The patient consists of a 73-year-old patient with history of high blood pressure (HBP), heart failure (HF), 5 previous infarctions with installation of 2 coronary stents and coronary revascularization in 2018. As an outpatient, he used losartan 50 mg every 12 hours orally (PO), carvedilol 6.25 mg every 12 hours PO, acetylsalicylic acid 100 mg every 24 hours PO, atorvastatin 80 mg every 24 hours PO since approximately 2018, furosemide 40 mg every 24 hours PO, and another unspecified diuretic.

Indirect Anamnesis

The patient had a previous hospitalization and was admitted to the Emergency Department due to a syncopal episode vs lipothymia, accompanied by vomiting, dyspnea, and a history of paresis in the right upper extremity (RUE) and right lower extremity (RLE). In this context, the patient was admitted under a diagnosis of Syncope with cardiogenic observation due to 1st degree atrioventricular block evidenced in the admission electrocardiogram. Table 1 displays the exams of this hospitalization.

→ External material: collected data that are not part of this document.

import Summits.QuantumAdvantage.QuantumAdvantage.Theorems.RandomOracleGaugeDecoupledCoreAAL1FamilyEquiv
import Summits.QuantumAdvantage.QuantumAdvantage.Theorems.SosSandwichPseudoBoundedAAApproxBooleanCorner
import HarnessLib

/-!
# Crux `DecoupledCoreAA` (stmt-QuantumAdvantage-17872), line `l1-family`, stub `stub_l1Family` —
# POINTWISE-DOMINATED families (one member `≥ 1 − ε` in absolute value at every point, `ε ≤ 1/5`) satisfy the dichotomy

A second robustness of the Boolean corner, in the SUP direction and with NO auxiliary low-degree partition: if an
ℓ¹-bounded family `g` of degree `≤ d` is POINTWISE DOMINATED — at every `z` some member has `|g_i(z)| ≥ 1 − ε` (so the
others sum to `≤ ε`), `ε ≤ 1/5` — then its decoupled polynomial `q = 1/2 + Σ_i (x_{y_i} − 1/2) g_i(z)` is pointwise within
`ε` of a Boolean function and has `Var q = V/4 ≥ (1−ε)²/4 ≥ 4ε²`, so the approximately-Boolean corner
(`…ApproxBooleanCorner.exists_influence_ge_of_approx_boolean`: Nisan–Szegedy with an approximating polynomial,
`D ≤ bs³`, robust OSSS) gives a variable of `q` with influence `≥ Var[q]²/(1024 (d+1)¹²)`; read back through
`stub_derivativeFamily`.  (`…L1FamilyBooleanCorner` is `ε = 0`; `…L1FamilyNearBoolean` is the `L²` direction.)

* `l1Family_dominated` — `(∃ i, E[g_i²] ≥ V²/(2^26 d¹²)) ∨ (∃ j, Σ_i E[(g_i − g_i^{⊕j})²] ≥ V²/(2^24 d¹²))`;
* `l1Family_of_dominated` — the REGISTERED statement of `stub_l1Family` with the extra hypothesis "pointwise dominated
  with some `ε ≤ 1/5`", every regime, `(c, C) = (12, 2^{-28})`.

Honest label: a robust known corner; no stub, crux or summit is closed.  Sources: Nisan–Szegedy 1994; Beals et al. 2001
§5; O'Donnell–Saks–Schramm–Servedio 2005 Thm 3.2; O'Donnell–Zhao arXiv:1512.01603 eqn. (2.1).
-/

-- D-0017: single-conjunct summit ⇒ the duplicate `QuantumAdvantage.QuantumAdvantage` is mandated.
set_option linter.dupNamespace false

noncomputable section

open Finset
open Literature.Computability.Complexity Literature.Computability.QuantumComplexity
open Summit.QuantumAdvantage.QuantumAdvantage.Cruxes.DecoupledCoreAA.L1Family.Equiv
  (evalBool_decoupledOf totalDegree_decoupledOf_le decoupledOf_bounded boolAvg_half_sq)
open Summit.QuantumAdvantage.QuantumAdvantage.Theorems.SosSandwich.ApproxBooleanCorner
  (exists_influence_ge_of_approx_boolean)

namespace Summit.QuantumAdvantage.QuantumAdvantage.Cruxes.DecoupledCoreAA.L1Family.Dominated

variable {N : ℕ}

/-- In an ℓ¹-bounded family dominated at `z` by member `i` (`|g_i(z)| ≥ 1 − ε`), the signed half-sum
`Σ_k s_k g_k(z)/2` is within `ε/2`... more precisely the decoupled value `1/2 + Σ_k s_k g_k(z)/2` is within `ε` of
`{0,1}`. [folklore] -/
theorem decoupled_value_near_boolean {ι : Type*} [Fintype ι] [DecidableEq ι] (a : ι → ℝ) (s : ι → ℝ)
    (hs : ∀ k, s k = 1 ∨ s k = -1) (hl1 : ∑ k, |a k| ≤ 1) {ε : ℝ} {i : ι} (hi : 1 - ε ≤ |a i|) :
    |(1 / 2 + ∑ k, s k * (1 / 2 * a k)) - 0| ≤ ε ∨ |(1 / 2 + ∑ k, s k * (1 / 2 * a k)) - 1| ≤ ε := by
  -- split off the dominant term
  have hsplit : ∑ k, s k * (1 / 2 * a k) = s i * (1 / 2 * a i) + ∑ k ∈ Finset.univ.erase i, s k * (1 / 2 * a k) := by
    rw [← Finset.add_sum_erase _ _ (Finset.mem_univ i)]
  have hrest_l1 : ∑ k ∈ Finset.univ.erase i, |a k| ≤ ε := by
    have := Finset.add_sum_erase Finset.univ (fun k => |a k|) (Finset.mem_univ i)
    linarith
  have hrest : |∑ k ∈ Finset.univ.erase i, s k * (1 / 2 * a k)| ≤ ε / 2 := by
    calc |∑ k ∈ Finset.univ.erase i, s k * (1 / 2 * a k)|
        ≤ ∑ k ∈ Finset.univ.erase i, |s k * (1 / 2 * a k)| := Finset.abs_sum_le_sum_abs _ _
      _ = ∑ k ∈ Finset.univ.erase i, 1 / 2 * |a k| := by
          refine Finset.sum_congr rfl fun k _ => ?_
          rw [abs_mul, abs_mul]
          rcases hs k with h | h <;> rw [h] <;> norm_num
      _ = 1 / 2 * ∑ k ∈ Finset.univ.erase i, |a k| := by rw [Finset.mul_sum]
      _ ≤ ε / 2 := by linarith
  have hai : |a i| ≤ 1 := (Finset.single_le_sum (fun k _ => abs_nonneg (a k)) (Finset.mem_univ i)).trans hl1
  set R := ∑ k ∈ Finset.univ.erase i, s k * (1 / 2 * a k) with hR
  rw [hsplit]
  have hRb := abs_le.mp hrest
  -- the dominant term `s_i a_i / 2` is within `ε/2` of `± 1/2`
  rcases hs i with h | h
  · rw [h, one_mul]
    rcases le_or_gt 0 (a i) with ha | ha
    · right
      rw [abs_of_nonneg ha] at hi hai
      rw [abs_le]; constructor <;> linarith
    · left
      rw [abs_of_neg ha] at hi hai
      rw [abs_le]; constructor <;> linarith
  · rw [h]
    rcases le_or_gt 0 (a i) with ha | ha
    · left
      rw [abs_of_nonneg ha] at hi hai
      rw [abs_le]; constructor <;> linarith
    · right
      rw [abs_of_neg ha] at hi hai
      rw [abs_le]; constructor <;> linarith

/-- **Pointwise-dominated families satisfy the dichotomy polynomially.**  Let `g : Fin N → ℝ[x_1..x_N]` be ℓ¹-bounded
of degree `≤ d` (`d ≥ 1`) and POINTWISE DOMINATED: for some `ε ≤ 1/5`, at every `z` some member has `|g_i(z)| ≥ 1 − ε`.
Then, with `V = Σ_i E[g_i²]` (here `V ≥ (1−ε)² ≥ 16/25`),
`(∃ i, E[g_i²] ≥ V²/(2^26 d¹²)) ∨ (∃ j, Σ_i E[(g_i − g_i^{⊕j})²] ≥ V²/(2^24 d¹²))`.
[cite: OdonnellEtAl2005, Thm 3.2] [cite: BealsEtAl2001, Thm 4.13] [cite: ODonnellZhao2016, eqn. (2.1)] -/
theorem l1Family_dominated {N d : ℕ} (g : Fin N → MvPolynomial (Fin N) ℝ) (hd : 1 ≤ d)
    (hdeg : ∀ i, (g i).totalDegree ≤ d) (hl1 : ∀ z, ∑ i, |evalBool (g i) z| ≤ 1) {ε : ℝ} (hε : ε ≤ 1 / 5)
    (hdom : ∀ z, ∃ i, 1 - ε ≤ |evalBool (g i) z|) :
    (∃ i, (∑ i, boolAvg (fun z => evalBool (g i) z ^ 2)) ^ 2 / (2 ^ 26 * (d : ℝ) ^ 12) ≤
      boolAvg (fun z => evalBool (g i) z ^ 2)) ∨
    (∃ j, (∑ i, boolAvg (fun z => evalBool (g i) z ^ 2)) ^ 2 / (2 ^ 24 * (d : ℝ) ^ 12) ≤
      ∑ i, boolAvg (fun z => (evalBool (g i) z - evalBool (g i) (flipBit j z)) ^ 2)) := by
  classical
  set V := ∑ i, boolAvg (fun z => evalBool (g i) z ^ 2) with hVdef
  set p : MvPolynomial (Fin (N + N)) ℝ := MvPolynomial.C (1 / 2 : ℝ) +
    ∑ i, (MvPolynomial.X (Fin.castAdd N i) - MvPolynomial.C (1 / 2 : ℝ)) *
      MvPolynomial.rename (Fin.natAdd N) (g i) with hp
  set g' : Fin N → (Fin N → Bool) → ℝ := fun i z => 1 / 2 * evalBool (g i) z with hg'
  have hformp : ∀ y z : Fin N → Bool,
      evalBool p (Fin.append y z) = 1 / 2 + ∑ i, (if y i then (1 : ℝ) else -1) * g' i z :=
    fun y z => evalBool_decoupledOf g y z
  have hpdeg : p.totalDegree ≤ d + 1 := totalDegree_decoupledOf_le g hdeg
  have hpb : ∀ x, 0 ≤ evalBool p x ∧ evalBool p x ≤ 1 := decoupledOf_bounded g hl1
  -- `p` is pointwise within `ε` of the Boolean function `f = [p ≥ 1/2]`
  set f : (Fin (N + N) → Bool) → Bool := fun x => decide (1 / 2 ≤ evalBool p x) with hf
  have hε0 : 0 ≤ ε := by
    obtain ⟨i, hi⟩ := hdom (fun _ => false)
    have h1 : |evalBool (g i) fun _ => false| ≤ 1 :=
      (Finset.single_le_sum (fun k _ => abs_nonneg (evalBool (g k) fun _ => false)) (Finset.mem_univ i)).trans
        (hl1 _)
    linarith
  have happ : ∀ x, |evalBool p x - realOf f x| ≤ ε := by
    intro x
    have hx := Fin.append_castAdd_natAdd (f := x)
    set y : Fin N → Bool := fun i => x (Fin.castAdd N i)
    set z : Fin N → Bool := fun i => x (Fin.natAdd N i)
    have hpx : evalBool p x = 1 / 2 + ∑ k, (if y k then (1 : ℝ) else -1) * (1 / 2 * evalBool (g k) z) := by
      rw [← hx, hformp]
    obtain ⟨i, hi⟩ := hdom z
    have hnear := decoupled_value_near_boolean (fun k => evalBool (g k) z) (fun k => if y k then (1 : ℝ) else -1)
      (fun k => by cases y k <;> simp) (hl1 z) hi
    rw [← hpx] at hnear
    have hε12 : ε < 1 / 2 := by linarith
    rcases hnear with h0 | h1
    · -- near 0, so `f x = false`
      have hlt : evalBool p x < 1 / 2 := by
        have := (abs_le.mp h0).2; linarith
      have hfx' : f x = false := by
        simp only [hf, decide_eq_false_iff_not, not_le]; exact hlt
      have hfx : realOf f x = 0 := by rw [realOf_apply, hfx']; simp
      rw [hfx]; exact h0
    · have hge : 1 / 2 ≤ evalBool p x := by
        have := (abs_le.mp h1).1; linarith
      have hfx' : f x = true := by
        simp only [hf, decide_eq_true_eq]; exact hge
      have hfx : realOf f x = 1 := by rw [realOf_apply, hfx']; simp
      rw [hfx]; exact h1
  -- data of `p`
  obtain ⟨-, hinfy, hinfz, hvar, -⟩ := stub_derivativeFamily N (d + 1) p (1 / 2) g' hformp hpdeg hpb
  have hmass : ∀ i, boolAvg (fun z => g' i z ^ 2) = 1 / 4 * boolAvg (fun z => evalBool (g i) z ^ 2) :=
    fun i => boolAvg_half_sq _
  have hdiff : ∀ j i, boolAvg (fun z => (g' i z - g' i (flipBit j z)) ^ 2) =
      1 / 4 * boolAvg (fun z => (evalBool (g i) z - evalBool (g i) (flipBit j z)) ^ 2) := by
    intro j i
    have e : (fun z => (g' i z - g' i (flipBit j z)) ^ 2) =
        fun z => (1 / 2 * (evalBool (g i) z - evalBool (g i) (flipBit j z))) ^ 2 := by
      funext z; rw [hg']; ring
    rw [e]
    exact boolAvg_half_sq _
  have hvarV : boolVariance p = 1 / 4 * V := by
    rw [hvar, hVdef, Finset.mul_sum]
    exact Finset.sum_congr rfl fun i _ => hmass i
  -- `V ≥ (1 − ε)²`: pointwise `Σ_i g_i(z)² ≥ g_{i(z)}(z)² ≥ (1−ε)²`
  have hVge : (1 - ε) ^ 2 ≤ V := by
    have hpt : ∀ z, (1 - ε) ^ 2 ≤ ∑ i, evalBool (g i) z ^ 2 := by
      intro z
      obtain ⟨i, hi⟩ := hdom z
      have h1e : 0 ≤ 1 - ε := by linarith
      calc (1 - ε) ^ 2 ≤ |evalBool (g i) z| ^ 2 := pow_le_pow_left₀ h1e hi 2
        _ = evalBool (g i) z ^ 2 := sq_abs _
        _ ≤ ∑ k, evalBool (g k) z ^ 2 := Finset.single_le_sum (fun k _ => sq_nonneg (evalBool (g k) z)) (Finset.mem_univ i)
    have hsum : ∑ i, boolAvg (fun z => evalBool (g i) z ^ 2) = boolAvg (fun z => ∑ i, evalBool (g i) z ^ 2) := by
      unfold boolAvg; rw [← Finset.sum_div, Finset.sum_comm]
    rw [hVdef, hsum]
    calc (1 - ε) ^ 2 = boolAvg (fun _ : Fin N → Bool => (1 - ε) ^ 2) := (boolAvg_const _).symm
      _ ≤ boolAvg (fun z => ∑ i, evalBool (g i) z ^ 2) := by
          unfold boolAvg
          exact div_le_div_of_nonneg_right (Finset.sum_le_sum fun z _ => hpt z) (by positivity)
  have hVpos : 0 < V := lt_of_lt_of_le (by nlinarith) hVge
  have hvpos : 0 < boolVariance p := by rw [hvarV]; positivity
  have hvar4 : 4 * ε ^ 2 ≤ boolVariance p := by
    rw [hvarV]; nlinarith
  have hε3 : ε ≤ 1 / 3 := by linarith
  obtain ⟨j, hj⟩ := exists_influence_ge_of_approx_boolean p hpdeg hpb f hε3 happ hvar4 hvpos
  rw [hvarV] at hj
  -- `(d+1)^12 ≤ 4096 d^12`
  have hd1 : (1 : ℝ) ≤ (d : ℝ) := by exact_mod_cast hd
  have hd0 : (0 : ℝ) < (d : ℝ) := by positivity
  have hpow : ((d + 1 : ℕ) : ℝ) ^ 12 ≤ 4096 * (d : ℝ) ^ 12 := by
    have h2 : ((d + 1 : ℕ) : ℝ) ≤ 2 * (d : ℝ) := by push_cast; linarith
    calc ((d + 1 : ℕ) : ℝ) ^ 12 ≤ (2 * (d : ℝ)) ^ 12 := pow_le_pow_left₀ (by positivity) h2 12
      _ = 4096 * (d : ℝ) ^ 12 := by ring
  have hI := influence_nonneg j p
  have hInf : V ^ 2 / (2 ^ 26 * (d : ℝ) ^ 12) ≤ influence j p := by
    rw [div_le_iff₀ (by positivity)]
    have hden : (0 : ℝ) < 1024 * ((d + 1 : ℕ) : ℝ) ^ 12 := by positivity
    have h' := (div_le_iff₀ hden).mp hj
    nlinarith [h', hpow, hI, sq_nonneg V]
  revert hInf
  refine Fin.addCases (fun i => ?_) (fun j' => ?_) j
  · intro hInf
    left
    refine ⟨i, ?_⟩
    rw [hinfy i, hmass i] at hInf
    linarith
  · intro hInf
    right
    refine ⟨j', ?_⟩
    rw [hinfz j'] at hInf
    simp_rw [hdiff j'] at hInf
    rw [← Finset.mul_sum] at hInf
    have e : V ^ 2 / (2 ^ 24 * (d : ℝ) ^ 12) = 4 * (V ^ 2 / (2 ^ 26 * (d : ℝ) ^ 12)) := by
      field_simp; ring
    rw [e]
    linarith

/-- **`stub_l1Family` for pointwise-dominated families, every regime** (`(c, C) = (12, 2^{-28})`): the REGISTERED statement
with the extra hypothesis `∃ ε ≤ 1/5, ∀ z, ∃ i, 1 − ε ≤ |g_i(z)|` (then `V ≥ 16/25` and the regime is not used).
[cite: OdonnellEtAl2005, Thm 3.2] [cite: ODonnellZhao2016, Thm. 2.13] -/
theorem l1Family_of_dominated :
    ∀ (κ₀ : ℕ) (K₀ : ℝ), 0 < K₀ → ∃ (c : ℕ) (C : ℝ), 0 < C ∧
      ∀ (N d : ℕ) (g : Fin N → MvPolynomial (Fin N) ℝ),
        (∃ ε : ℝ, ε ≤ 1 / 5 ∧ ∀ z, ∃ i, 1 - ε ≤ |evalBool (g i) z|) →
        1 ≤ d → (∀ i, (g i).totalDegree ≤ d) →
        (∀ z, ∑ i, |evalBool (g i) z| ≤ 1) →
        1 ≤ K₀ * (d : ℝ) ^ κ₀ * ∑ i, boolAvg (fun z => evalBool (g i) z ^ 2) →
        (∃ i, C / (d : ℝ) ^ c ≤ boolAvg (fun z => evalBool (g i) z ^ 2)) ∨
        (∃ j, C / (d : ℝ) ^ c ≤
          ∑ i, boolAvg (fun z => (evalBool (g i) z - evalBool (g i) (flipBit j z)) ^ 2)) := by
  intro κ₀ K₀ _hK₀
  refine ⟨12, 1 / 2 ^ 28, by positivity, ?_⟩
  intro N d g hdomε hd hdeg hl1 _hreg
  obtain ⟨ε, hε, hdom⟩ := hdomε
  set V := ∑ i, boolAvg (fun z => evalBool (g i) z ^ 2) with hVdef
  -- `V ≥ (1−ε)² ≥ 16/25`, so `V² ≥ 1/4`
  have hVge : (1 - ε) ^ 2 ≤ V := by
    have hpt : ∀ z, (1 - ε) ^ 2 ≤ ∑ i, evalBool (g i) z ^ 2 := by
      intro z
      obtain ⟨i, hi⟩ := hdom z
      have h1e : 0 ≤ 1 - ε := by linarith
      calc (1 - ε) ^ 2 ≤ |evalBool (g i) z| ^ 2 := pow_le_pow_left₀ h1e hi 2
        _ = evalBool (g i) z ^ 2 := sq_abs _
        _ ≤ ∑ k, evalBool (g k) z ^ 2 := Finset.single_le_sum (fun k _ => sq_nonneg (evalBool (g k) z)) (Finset.mem_univ i)
    have hsum : ∑ i, boolAvg (fun z => evalBool (g i) z ^ 2) = boolAvg (fun z => ∑ i, evalBool (g i) z ^ 2) := by
      unfold boolAvg; rw [← Finset.sum_div, Finset.sum_comm]
    rw [hVdef, hsum]
    calc (1 - ε) ^ 2 = boolAvg (fun _ : Fin N → Bool => (1 - ε) ^ 2) := (boolAvg_const _).symm
      _ ≤ boolAvg (fun z => ∑ i, evalBool (g i) z ^ 2) := by
          unfold boolAvg
          exact div_le_div_of_nonneg_right (Finset.sum_le_sum fun z _ => hpt z) (by positivity)
  have h45 : (4 : ℝ) / 5 ≤ 1 - ε := by linarith
  have hV0 : 16 / 25 ≤ V := le_trans (by nlinarith [pow_le_pow_left₀ (by norm_num : (0:ℝ) ≤ 4 / 5) h45 2]) hVge
  have hV2 : 1 / 4 ≤ V ^ 2 := by nlinarith [hV0]
  have hd0 : (0 : ℝ) < (d : ℝ) := by exact_mod_cast hd
  have hd12 : (0 : ℝ) < (d : ℝ) ^ 12 := by positivity
  rcases l1Family_dominated g hd hdeg hl1 hε hdom with ⟨i, hi⟩ | ⟨j, hj⟩
  · left
    refine ⟨i, le_trans ?_ hi⟩
    rw [div_le_div_iff₀ hd12 (by positivity)]
    nlinarith
  · right
    refine ⟨j, le_trans ?_ hj⟩
    rw [div_le_div_iff₀ hd12 (by positivity)]
    nlinarith

end Summit.QuantumAdvantage.QuantumAdvantage.Cruxes.DecoupledCoreAA.L1Family.Dominated

end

Table 1: Laboratory Exams Indirect Anamnesis

Subsequently, it was decided to transfer the patient to the Intermediate Medical Treatment Unit (IMCU) where, due to compromised conscience, he was evaluated by Neurology and was diagnosed with a transient ischemic attack (TIA) because of the duration of the patient’s clinical condition. An imaging study was performed that ruled out ischemic cerebrovascular accident (CVA) involvement. Once clinical stability was achieved, it was decided to transfer the patient to Medicine where a complete urine proteinuria study was performed, requesting an immunological profile and images. In addition, neurology follow-up continued, and the patient was discharged with Enalapril,10 mg 1 tablet every 12 hours PO permanently; Atorvastatin 40 mg 2 tablets per day PO permanently; Clopidogrel 75 mg 1 tablet per day PO permanently; Acetylsalicylic acid 100 mg 1 tablet per day PO permanently; Levothyroxine 100 mcg ½ tablet a day PO, take in the morning on an empty stomach; and Paracetamol 500 mg 2 tablets every 8 hours PO for 10 days. Upon discharge, he was transferred to home hospitalization (HITH) to monitor plasma electrolytes, kidney function and anti-phospholipase A2 receptor (PLA2R) antibody. During hospitalization, the patient reported neck pain, hence the treating physician indicated the use of pregabalin 75 mg every 24 hours PO on the night starting on October 2, 2024.

Current Hospitalization

The patient, with the previously described medical history, presented hospitalization in October 2024 in the ED of Hospital El Pino for a transient ischemic attack (TIA), evaluated by neurology that indicated double antiplatelet aggregation. In addition, alteration in urine proteins was examined to identify a possible nephrotic syndrome. Tests were taken to rule out autoimmune diseases, resulting negative. The patient was discharged and entered outpatient follow-up by nephrology to study the causality of nephrotic syndrome.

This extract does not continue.